# Nerja need flying lessons to complete JAA/PPL need an english instructor and work!



## Vista Nueva (Jun 5, 2009)

lane: I am moving from the UK - on a flying visit (No pun intended --- Ok it was)
on Sunday 7th June til Thurs 11th. Hoping to check out the local airfields. I have done 45hrs of flying in the UK want to get my PPL/JAR and hopefully progress to instructor level. 

Anyone have contacts at an airfield local to Nerja who I may be able to visit next week?


----------



## jojo (Sep 20, 2007)

Vista Nueva said:


> lane: I am moving from the UK - on a flying visit (No pun intended --- Ok it was)
> on Sunday 7th June til Thurs 11th. Hoping to check out the local airfields. I have done 45hrs of flying in the UK want to get my PPL/JAR and hopefully progress to instructor level.
> 
> Anyone have contacts at an airfield local to Nerja who I may be able to visit next week?

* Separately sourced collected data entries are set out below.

import Summits.PneNP.PneNP.Theorems.ConvexRankGatesConvexGateBlindXorDefs

/-!
# `ExactLifting` holds against block-junta factorisations (any size, any gadget size, any shift)

Support file for crux `ConvexGateBlind` (stmt-PneNP-10680), line `xor-door-perfect-completeness`, open stub
`stub_exactLifting` (lead's fragment (a) of `Cruxes/ConvexGateBlind/NOTES.md` §3).

`ExactLifting` asks that every cone factorisation of the shifted Index-lift `viol_F(x[w]) - ε` be large.
The cheap factorisations one knows (the `#F · t³` junta rectangles of the unshifted lift; decision-tree /
Sherali–Adams-type decompositions) are sums of BLOCK-JUNTA terms: non-negative functions `H(x, w)` each
depending only on the blocks `x_i, w_i`, `i ∈ S`, for a small set `S` of coordinates. This file proves that
such terms can NEVER represent a positive shift of the lift, whatever their number, as soon as the block
degree is at most the degree `d` of a perfect-completeness pseudo-expectation of `F`
(`no_blockJunta_shift`): restrict to constant blocks `x_i = y_i · 𝟙` and a fixed pointer, where every
block-`d`-junta becomes a non-negative `d`-junta of `y`, and apply `Ẽ` (`Ẽ ≥ 0` on those, `Ẽ[viol_F - ε] = -ε`).
So the entire difficulty of the stub lies in rank-one terms `u(x) v(w)` that are NOT block-juntas — the
exact ("error-free") analogue of the junta-approximation step of Göös–Lovett–Meka–Watson–Zuckerman 2016 /
Kothari–Meka–Raghavendra 2017, which in print always carries an additive error.
-/

set_option linter.dupNamespace false -- `Summit.PneNP.PneNP.…`: summit = sub-problem (D-0017)

namespace Summit.PneNP.PneNP.Theorems.XorDoor

open scoped BigOperators
open Finset

noncomputable section

/-- **No block-junta factorisation of a positive shift of the lift** (binder form of the registered
sub-goal `no_blockJunta_shift` of stmt-PneNP-10680). If `F` carries a degree-`d` perfect-completeness
pseudo-expectation, then for every gadget size `t ≥ 1`, every `ε > 0` and every finite family of
NON-NEGATIVE terms `H l (x, w)` each depending only on the blocks `(x i, w i)`, `i ∈ S l`, with `#(S l) ≤ d`,
the identity `viol_F(x[w]) - ε = ∑_l H l x w` is impossible — regardless of the number of terms. -/
theorem no_blockJunta_shift_of {m d t : ℕ} {F : Finset (Pool m)} (hE : HasPerfectPseudoExp d F)
    (ht : 1 ≤ t) {ε : ℝ} (hε : 0 < ε) {L : Type} [Fintype L] (S : L → Finset (Fin m))
    (hS : ∀ l, (S l).card ≤ d)
    (H : L → (Fin m → Fin t → ZMod 2) → (Fin m → Fin t) → ℝ)
    (hH0 : ∀ l x w, 0 ≤ H l x w)
    (hHS : ∀ l (x x' : Fin m → Fin t → ZMod 2) (w w' : Fin m → Fin t),
      (∀ i ∈ S l, x i = x' i) → (∀ i ∈ S l, w i = w' i) → H l x w = H l x' w') :
    ¬ ∀ (x : Fin m → Fin t → ZMod 2) (w : Fin m → Fin t),
        (viol F (fun i => x i (w i)) : ℝ) - ε = ∑ l, H l x w := by
  intro hfact
  obtain ⟨E, hSA, -, hone, hviol⟩ := hE
  -- the fixed pointer and the junta terms on constant blocks
  let w₀ : Fin m → Fin t := fun _ => ⟨0, ht⟩
  -- constant blocks: the string table whose `i`-th block is the constant string `y i`
  let h : L → (Fin m → ZMod 2) → ℝ := fun l y => H l (fun i _ => y i) w₀
  have hjunta : ∀ l, IsJunta d (h l) := by
    intro l
    refine ⟨S l, hS l, fun y y' hyy' => ?_⟩
    exact hHS l _ _ w₀ w₀ (fun i hi => funext fun _ => hyy' i hi) (fun _ _ => rfl)
  have hpos : ∀ l, 0 ≤ E (h l) := fun l => hSA (h l) (hjunta l) (fun y => hH0 l _ _)
  -- the identity on constant blocks, as an identity of functions of `y`
  have hid : (fun y => (viol F y : ℝ)) - ε • (fun _ => (1 : ℝ)) = ∑ l, h l := by
    funext y
    have := hfact (fun i _ => y i) w₀
    simp only [Pi.sub_apply, Pi.smul_apply, smul_eq_mul, mul_one, Finset.sum_apply]
    exact this
  -- apply the pseudo-expectation
  have hlhs : E ((fun y => (viol F y : ℝ)) - ε • (fun _ => (1 : ℝ))) = -ε := by
    rw [map_sub, map_smul, hviol, hone, smul_eq_mul, mul_one, zero_sub]
  have hrhs : 0 ≤ E (∑ l, h l) := by
    rw [map_sum]
    exact Finset.sum_nonneg fun l _ => hpos l
  rw [← hid, hlhs] at hrhs
  linarith


/-- **No block-junta factorisation of a positive shift of the lift** — registered sub-goal
`no_blockJunta_shift` of stmt-PneNP-10680, verbatim signature (see `no_blockJunta_shift_of`). -/
theorem no_blockJunta_shift :
    ∀ {m d t : ℕ} {F : Finset (Pool m)}, HasPerfectPseudoExp d F → 1 ≤ t → ∀ {ε : ℝ}, 0 < ε → ∀ {L :
    Type} [Fintype L] (S : L → Finset (Fin m)), (∀ l, (S l).card ≤ d) → ∀ (H : L → (Fin m → Fin t → ZMod
    2) → (Fin m → Fin t) → ℝ), (∀ l x w, 0 ≤ H l x w) → (∀ l (x x' : Fin m → Fin t → ZMod 2) (w w' : Fin
    m → Fin t), (∀ i ∈ S l, x i = x' i) → (∀ i ∈ S l, w i = w' i) → H l x w = H l x' w') → ¬ ∀ (x : Fin
    m → Fin t → ZMod 2) (w : Fin m → Fin t), (viol F (fun i => x i (w i)) : ℝ) - ε = ∑ l, H l x w :=
  fun hE ht _ hε _ _ S hS H hH0 hHS => no_blockJunta_shift_of hE ht hε S hS H hH0 hHS

/-- **Corollary: no factorisation into junta RECTANGLES.** In particular `viol_F(x[w]) - ε` is not a
non-negative combination of rectangles `1[x ∈ A] · 1[w ∈ B]` whose sides are cylinders over at most `d`
blocks (`A` depends only on `x_S`, `B` only on `w_S`, `#S ≤ d`) — the shape of every term of the cheap
factorisation of the UNshifted lift. -/
theorem no_juntaRectangle_shift {m d t : ℕ} {F : Finset (Pool m)} (hE : HasPerfectPseudoExp d F)
    (ht : 1 ≤ t) {ε : ℝ} (hε : 0 < ε) {L : Type} [Fintype L] (S : L → Finset (Fin m))
    (hS : ∀ l, (S l).card ≤ d) (c : L → ℝ) (hc : ∀ l, 0 ≤ c l)
    (A : L → Set (Fin m → Fin t → ZMod 2)) (B : L → Set (Fin m → Fin t))
    (hA : ∀ l (x x' : Fin m → Fin t → ZMod 2), (∀ i ∈ S l, x i = x' i) → (x ∈ A l ↔ x' ∈ A l))
    (hB : ∀ l (w w' : Fin m → Fin t), (∀ i ∈ S l, w i = w' i) → (w ∈ B l ↔ w' ∈ B l)) :
    ¬ ∀ (x : Fin m → Fin t → ZMod 2) (w : Fin m → Fin t),
        (viol F (fun i => x i (w i)) : ℝ) - ε =
          ∑ l, c l * (Set.indicator (A l) (fun _ => (1 : ℝ)) x) * (Set.indicator (B l) (fun _ => (1 : ℝ)) w) := by
  classical
  refine no_blockJunta_shift_of hE ht hε S hS
    (fun l x w => c l * (Set.indicator (A l) (fun _ => (1 : ℝ)) x) * (Set.indicator (B l) (fun _ => (1 : ℝ)) w))
    (fun l x w => ?_) (fun l x x' w w' hx hw => ?_)
  · refine mul_nonneg (mul_nonneg (hc l) ?_) ?_ <;>
      exact Set.indicator_nonneg (fun _ _ => zero_le_one) _
  · have hA' : Set.indicator (A l) (fun _ => (1 : ℝ)) x = Set.indicator (A l) (fun _ => (1 : ℝ)) x' := by
      by_cases hx1 : x ∈ A l
      · rw [Set.indicator_of_mem hx1, Set.indicator_of_mem ((hA l x x' hx).1 hx1)]
      · rw [Set.indicator_of_notMem hx1, Set.indicator_of_notMem (fun h => hx1 ((hA l x x' hx).2 h))]
    have hB' : Set.indicator (B l) (fun _ => (1 : ℝ)) w = Set.indicator (B l) (fun _ => (1 : ℝ)) w' := by
      by_cases hw1 : w ∈ B l
      · rw [Set.indicator_of_mem hw1, Set.indicator_of_mem ((hB l w w' hw).1 hw1)]
      · rw [Set.indicator_of_notMem hw1, Set.indicator_of_notMem (fun h => hw1 ((hB l w w' hw).2 h))]
    rw [hA', hB']

end

end Summit.PneNP.PneNP.Theorems.XorDoor
import Summits.AnomalousDissipation.AnomalousDissipation.Theses.TameDichotomy
import Literature.ModelTheory.ExponentialFields.OMinimalDefinability
import Literature.ModelTheory.ExponentialFields.OMinimalMonotonicityReal

/-!
# Birth skeleton (BC3) of the piece `PowerContinuity` (X₃, support, of the Euler-limit split of
`TameDichotomy.TameSteadyWitness`, crux-strategist stmt-AnomalousDissipation-2850, 2026-08-17)

Vitali along sequences, then the sequential characterisation of limits along the countably
generated filter `𝓝[>] 0`.

* `stub_limitMemLp` (Fatou + measurability of an a.e. limit of smooth fields with an `L²` bound):
  the limit field `ū` is in `L²`.
* `stub_seqVitali` (Vitali's convergence theorem along a sequence `ν_n → 0⁺`: the powers
  `⟪f, u_{ν_n}⟫` are uniformly integrable by the `L²` bound and converge a.e.).
* `PowerContinuity_of` (real proof): `Filter.tendsto_iff_seq_tendsto`.
-/

set_option linter.dupNamespace false

noncomputable section

namespace Summit.AnomalousDissipation.AnomalousDissipation.Cruxes.TameSteadyWitness.BirthPowerContinuity

open scoped Topology InnerProductSpace
open Filter Set MeasureTheory
open Literature.Analysis.FunctionSpaces

/-- The piece `PowerContinuity` (X of this skeleton) — character-for-character the route child / the def in
`Cruxes/TameSteadyWitness/Lines/euler_limit_split_assembly.lean` (namespace-local copy so that this
file does not depend on that module's build). -/
def PowerContinuity : Prop :=
  ∀ (f : UnitAddTorus (Fin 3) → EuclideanSpace ℝ (Fin 3)), Literature.Analysis.FunctionSpaces.Torus.IsSmooth f → ∀ (δ : ℝ) (u : ℝ → UnitAddTorus (Fin 3) → EuclideanSpace ℝ (Fin 3)) (ū : UnitAddTorus (Fin 3) → EuclideanSpace ℝ (Fin 3)), 0 < δ → (∀ ν ∈ Set.Ioo 0 δ, Literature.Analysis.FunctionSpaces.Torus.IsSmooth (u ν)) → (∃ E : ℝ, ∀ ν ∈ Set.Ioo 0 δ, ∫ x, ‖u ν x‖ ^ 2 ≤ E) → (∀ᵐ x, Filter.Tendsto (fun ν => u ν x) (nhdsWithin 0 (Set.Ioi 0)) (nhds (ū x))) → Filter.Tendsto (fun ν => ∫ x, inner ℝ (f x) (u ν x)) (nhdsWithin 0 (Set.Ioi 0)) (nhds (∫ x, inner ℝ (f x) (ū x)))

/-- Signature of `stub_limitMemLp`: an a.e. limit (as `ν → 0⁺`) of smooth fields with
`∫ ‖u_ν‖² ≤ E` on `(0, δ)` is in `L²` (a.e.-strongly measurable as an a.e. limit along a sequence,
square-integrable by Fatou). -/
def Sig.stub_limitMemLp : Prop :=
  ∀ (δ : ℝ) (u : ℝ → UnitAddTorus (Fin 3) → EuclideanSpace ℝ (Fin 3)) (ū : UnitAddTorus (Fin 3) → EuclideanSpace ℝ (Fin 3)), 0 < δ → (∀ ν ∈ Set.Ioo 0 δ, Literature.Analysis.FunctionSpaces.Torus.IsSmooth (u ν)) → (∃ E : ℝ, ∀ ν ∈ Set.Ioo 0 δ, ∫ x, ‖u ν x‖ ^ 2 ≤ E) → (∀ᵐ x, Filter.Tendsto (fun ν => u ν x) (nhdsWithin 0 (Set.Ioi 0)) (nhds (ū x))) → MeasureTheory.MemLp ū 2 MeasureTheory.volume

/-- Signature of `stub_seqVitali`: Vitali's convergence theorem for the powers along a sequence of
viscosities `s n → 0⁺` (uniform integrability of `⟪f, u_{s n}⟫` from the `L²` bound by
Cauchy–Schwarz, a.e. convergence inherited from the filter convergence; the finitely many `n` with
`s n ∉ (0, δ)` do not matter). -/
def Sig.stub_seqVitali : Prop :=
  ∀ (f : UnitAddTorus (Fin 3) → EuclideanSpace ℝ (Fin 3)), Literature.Analysis.FunctionSpaces.Torus.IsSmooth f → ∀ (δ : ℝ) (u : ℝ → UnitAddTorus (Fin 3) → EuclideanSpace ℝ (Fin 3)) (ū : UnitAddTorus (Fin 3) → EuclideanSpace ℝ (Fin 3)), 0 < δ → (∀ ν ∈ Set.Ioo 0 δ, Literature.Analysis.FunctionSpaces.Torus.IsSmooth (u ν)) → (∃ E : ℝ, ∀ ν ∈ Set.Ioo 0 δ, ∫ x, ‖u ν x‖ ^ 2 ≤ E) → MeasureTheory.MemLp ū 2 MeasureTheory.volume → (∀ᵐ x, Filter.Tendsto (fun ν => u ν x) (nhdsWithin 0 (Set.Ioi 0)) (nhds (ū x))) → ∀ s : ℕ → ℝ, Filter.Tendsto s Filter.atTop (nhdsWithin 0 (Set.Ioi 0)) → Filter.Tendsto (fun n => ∫ x, inner ℝ (f x) (u (s n) x)) Filter.atTop (nhds (∫ x, inner ℝ (f x) (ū x)))

/-- STUB: the a.e. limit is in `L²` (Fatou). -/
theorem stub_limitMemLp : Sig.stub_limitMemLp := by
  sorry

/-- STUB: Vitali along sequences. -/
theorem stub_seqVitali : Sig.stub_seqVitali := by
  sorry

/-- COMPOSITION (real proof): limits along the countably generated filter `𝓝[>] 0` are detected by
sequences (`Filter.tendsto_iff_seq_tendsto`). -/
theorem PowerContinuity_of (h₁ : Sig.stub_limitMemLp) (h₂ : Sig.stub_seqVitali) : PowerContinuity := by
  intro f hf δ u ū hδ hsm hE hae
  have hū : MeasureTheory.MemLp ū 2 MeasureTheory.volume := h₁ δ u ū hδ hsm hE hae
  rw [Filter.tendsto_iff_seq_tendsto]
  intro s hs
  exact h₂ f hf δ u ū hδ hsm hE hū hae s hs

/-- The piece, modulo the two registered stubs. -/
theorem PowerContinuity_candidate : PowerContinuity :=
  PowerContinuity_of stub_limitMemLp stub_seqVitali

end Summit.AnomalousDissipation.AnomalousDissipation.Cruxes.TameSteadyWitness.BirthPowerContinuity

end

Are there any airfields near Nerja??? There are a few posters on here from that area who will know and help. Obviously theres Malaga airport, Nerja's quite a drive from there, altho do-able. My family in the UK are associated with flying etc, but not here!! 

Jo xxx


----------



## Vista Nueva (Jun 5, 2009)

jojo said:


> Are there any airfields near Nerja??? There are a few posters on here from that area who will know and help. Obviously theres Malaga airport, Nerja's quite a drive from there, altho do-able. My family in the UK are associated with flying etc, but not here!!
> 
> Jo xxx


lane: Real Aeroclub in Malaga is all I can find too, I will be living in Nerja though I am willing to commute just after any contacts that can help me out - I will be there for 4 days from this sunday (7th to 11th June 09)


----------



## SteveHall (Oct 17, 2008)

Yes, there is one near Jardines del Trapiche Vélez-Málaga

Real Aeroclub de Málaga - [email protected]


----------